Here is the context for my question: Given a ring $R$ and monoid $M$, $R[M]$ is the set of maps $\varphi : M \to R$ where only finitely many elements do not map to the zero of $R$. This can be equipped with addition $$\varphi + \psi : m \mapsto \phi(m) + \psi(m)$$ and multiplication $$\varphi\psi : m \mapsto \displaystyle\sum_{l, n \in M, \text{ s.t. } ln = m} \varphi(l) \psi(n).$$
Does this definition of multiplication simplify at all if $R$ is commutative and $M$ is a commutative monoid?
Furthermore, what happens if $R = \mathbb{Z}_2$ and $M$ is commutative and idempotent?
My thought for the latter case is that $\varphi\psi : m \mapsto \varphi(m)\psi(m)$.
If $M$ is commutative, then $ln=m$ if and only if $nl=m$ for any $l,n,m\in M$. Since $R$ is also commutative, we have $\phi\psi(m)=\sum_{ln=m}\phi(l)\psi(n)=\sum_{ln=m}\psi(n)\phi(l)=\sum_{nl=m}\psi(n)\phi(l)=\psi\phi(m)$, so $R[M]$ is commutative, too.
If $R=\mathbb{Z}_{2}$ and $M$ is a commutative, idempotent monoid, then $R[M]$ is commutative and idempotent, too.

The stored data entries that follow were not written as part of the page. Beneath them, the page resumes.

import Summits.QuantumFields.YangMills.Theorems.IR.BlockedActivityWRefineGen
import Summits.QuantumFields.YangMills.Theorems.IR.BlockedActivityWFormatRobust
import Summits.QuantumFields.YangMills.Theorems.IR.BlockedActivityWOnsetIff
import HarnessLib

/-!
# Crux `IR` (stmt-QuantumFields-19354), lane B «strong coupling AFTER BLOCKING»: TAIL COFINALITY — a universal mixing mesh `b` makes EVERY mesh `B ≥ B₀`
# a mixing mesh (and a W-mesh), at every `β`; the onset statements in «eventually-in-the-mesh» form

Helper module for item `stmt-QuantumFields-19354` (`--supports`; it closes nothing), lane `ym-19354-onsetsc-p2` (g6); the variable-piece refinement
`refineGen` of `Theorems/IR/BlockedActivityWRefineGen` run through the chain of `Theorems/IR/BlockedActivityWOfMixing` ∕ `…WMeshCofinal` ∕ `…WFormatRobust`
(which reached only the MULTIPLES `K·b`).

* ★ `univShellCond_coarsen_any` — `UnivShellCond ρ β b n ε` (`b ≥ 1`, `ε ≥ 0`, continuous `ρ`, Hausdorff second-countable `G`), `b ≤ B`, `n' ≥ 1`, `j(2n+1) ≤ 2(B∕b)` ⇒
  **`UnivShellCond ρ β B n' ((2(B∕b)+1)⁴ · (ε·shellCount n)^j)`** — ANY coarser mesh, not only multiples.
* ★ `univShellCond_tail_threshold` — ONE `K₀(n, ε; n', ε')` with: `UnivShellCond ρ β b n ε`, `ε·shellCount n < 1` ⇒ `UnivShellCond ρ β B n' ε'` for EVERY `B ≥ K₀·b`;
  `mixSet_tail` (the tree's `OnsetFormats.mixSet ρ β n' ε'` contains the tail `[K₀·b, ∞)`): **the set of mixing meshes contains a TAIL — mixing in the mesh is a
  threshold phenomenon up to the tolerance bookkeeping**; `univOnsetAt_iff_eventually`, ★ `onsetMixing_iff_eventually` (`OnsetMixing ↔` «every compact simple `G`, every `r`:
  `∃ β₂, ∀ β ≥ β₂, ∃ B₀, ∀ B ≥ B₀, UnivShellCond r.ρ β B 1 (1∕3552)`»).
* §3 (appended): `mixOnset_le_mul_of_mem_mixSet`, ★ `mixOnset_grade_robust` — the format's onset MESH `mixOnset ρ β n ε` (tree, `sInf mixSet`) is grade-robust up to a
  `β`-INDEPENDENT factor: `mixOnset ρ β n' ε' ≤ K₀(n,ε;n',ε') · mixOnset ρ β n ε`.
* ★ `blockedActivityClassW_of_univShellCond_any` — TV ⇒ W at ANY coarse mesh: `j(2n+1) + 2 ≤ B∕b` ⇒ `BlockedActivityClassW r.ρ β B 1 (mixingRadius r.N β θ B j)`;
  `blockedActivityClassW_tail_of_univShellCond` (every radius at EVERY mesh `B ≥ B₀(β, b, a)`); ★ `blockedActivityOnsetAtW_iff_eventually`.

HONEST FRAMING: format∕currency bookkeeping at every `β`; the universal shell condition at some mesh is ASSUMED; nothing about the onset at `b(β) ≍ ξ(β)`, a gap or
Clay.  No `sorry`; axioms ⊆ {propext, Classical.choice, Quot.sound}; no instances, no notation.
-/

set_option autoImplicit false
/-- **K12₂″ on `𝒟₋₂` is `L′(49a1^{(−2m)}, 1) ≠ 0`** (same `m`, every globally minimal model).
[cite: DokchitserDokchitserAnnals2010, Thm. 1.4] [cite: BurungaleCastellaSkinnerTian2022, Rem. D] -/
theorem analyticRank_eq_one_inertTwoTwist_of_rankOneTwoConverseCMSevenAdditiveTwo (hnf : exists_isNewformOf)
    (h12 : CoatesLiTianZhai2015.thm12_fullBSD_twist) (hpar : ∀ (V : WeierstrassCurve ℚ) [V.IsElliptic], p_parity V 2)
    (hK : Summit.BirchSwinnertonDyer.BirchSwinnertonDyer.Theses.GoldfeldAllTwistsTwoConverse.RankOneTwoConverseCMSevenAdditiveTwo)
    {m : ℕ} (hm0 : 0 < m) (hmsq : Squarefree m)
    (hinert : ∀ l : ℕ, l.Prime → l ∣ m → l % 4 = 1 ∧ ¬ IsSquare ((-7 : ℤ) : ZMod l))
    (W : WeierstrassCurve ℚ) [W.IsElliptic] [W.IsGloballyMinimal] (C : VariableChange ℚ)
    (hC : C • W = cm7.quadraticTwist ((-2 * m : ℤ) : ℚ)) : W.analyticRank = 1 := by
  have h7m : ¬ 7 ∣ m := fun h ↦ (hinert 7 (by norm_num) h).2 ⟨0, by decide⟩
  have h2m : ¬ 2 ∣ m := fun h ↦ by have := (hinert 2 Nat.prime_two h).1; omega
  have hsq : Squarefree (-2 * (m : ℤ)) := by
    have h2 : Squarefree (((2 * m : ℕ) : ℤ)) := Int.squarefree_natCast.mpr
      ((Nat.squarefree_mul ((Nat.prime_two.coprime_iff_not_dvd).mpr h2m)).mpr ⟨Nat.squarefree_two, hmsq⟩)
    exact h2.squarefree_of_dvd ⟨-1, by push_cast; ring⟩
  have h7 : ¬ (7 : ℤ) ∣ -2 * (m : ℤ) := by
    intro h
    rcases (Int.Prime.dvd_mul' (by norm_num) h) with h2 | hm
    · norm_num at h2
    · exact h7m (by exact_mod_cast hm)
  have hd : -2 * (m : ℤ) < 0 := by
    have : (0 : ℤ) < m := by exact_mod_cast hm0
    omega
  have hm4 : (-2 * (m : ℤ)) % 4 ≠ 1 := by omega
  exact negTwists_of_rankOneTwoConverseCMSevenAdditiveTwo hK (-2 * m) hd hsq h7 hm4 W C hC
    (selmerCorank_two_eq_one_inertTwoTwist hnf h12 hpar hm0 hmsq hinert W C hC)

end Summit.BirchSwinnertonDyer.BirchSwinnertonDyer.Theorems.GoldfeldGoodTwists

end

Commutativity we have already shown. Let $\leq$ be an arbitrary total ordering on $M$. Then for any $\phi$ and any $m$ in $M$ we have \begin{align}\phi \phi(m)&=\sum_{l<n,ln=m}(\phi(l)\phi(n)+\phi(n)\phi(l))+\sum_{ll=m}\phi(l)\phi(l)\\ &=\sum_{l<n,ln=m}2\phi(l)\phi(n)+\sum_{ll=m}\phi(l)^{2}.\end{align} Since $R=\mathbb{Z}_{2}$, all terms in the first sum are $0$ and $\phi(l)^{2}=\phi(l)$. Since $M$ is idempotent, the only $l$ with $ll=m$ is $m$ itself, so we have shown $\phi\phi(m)=\phi(m)$.
Maybe one can say even more, but I don't see what or how at the moment.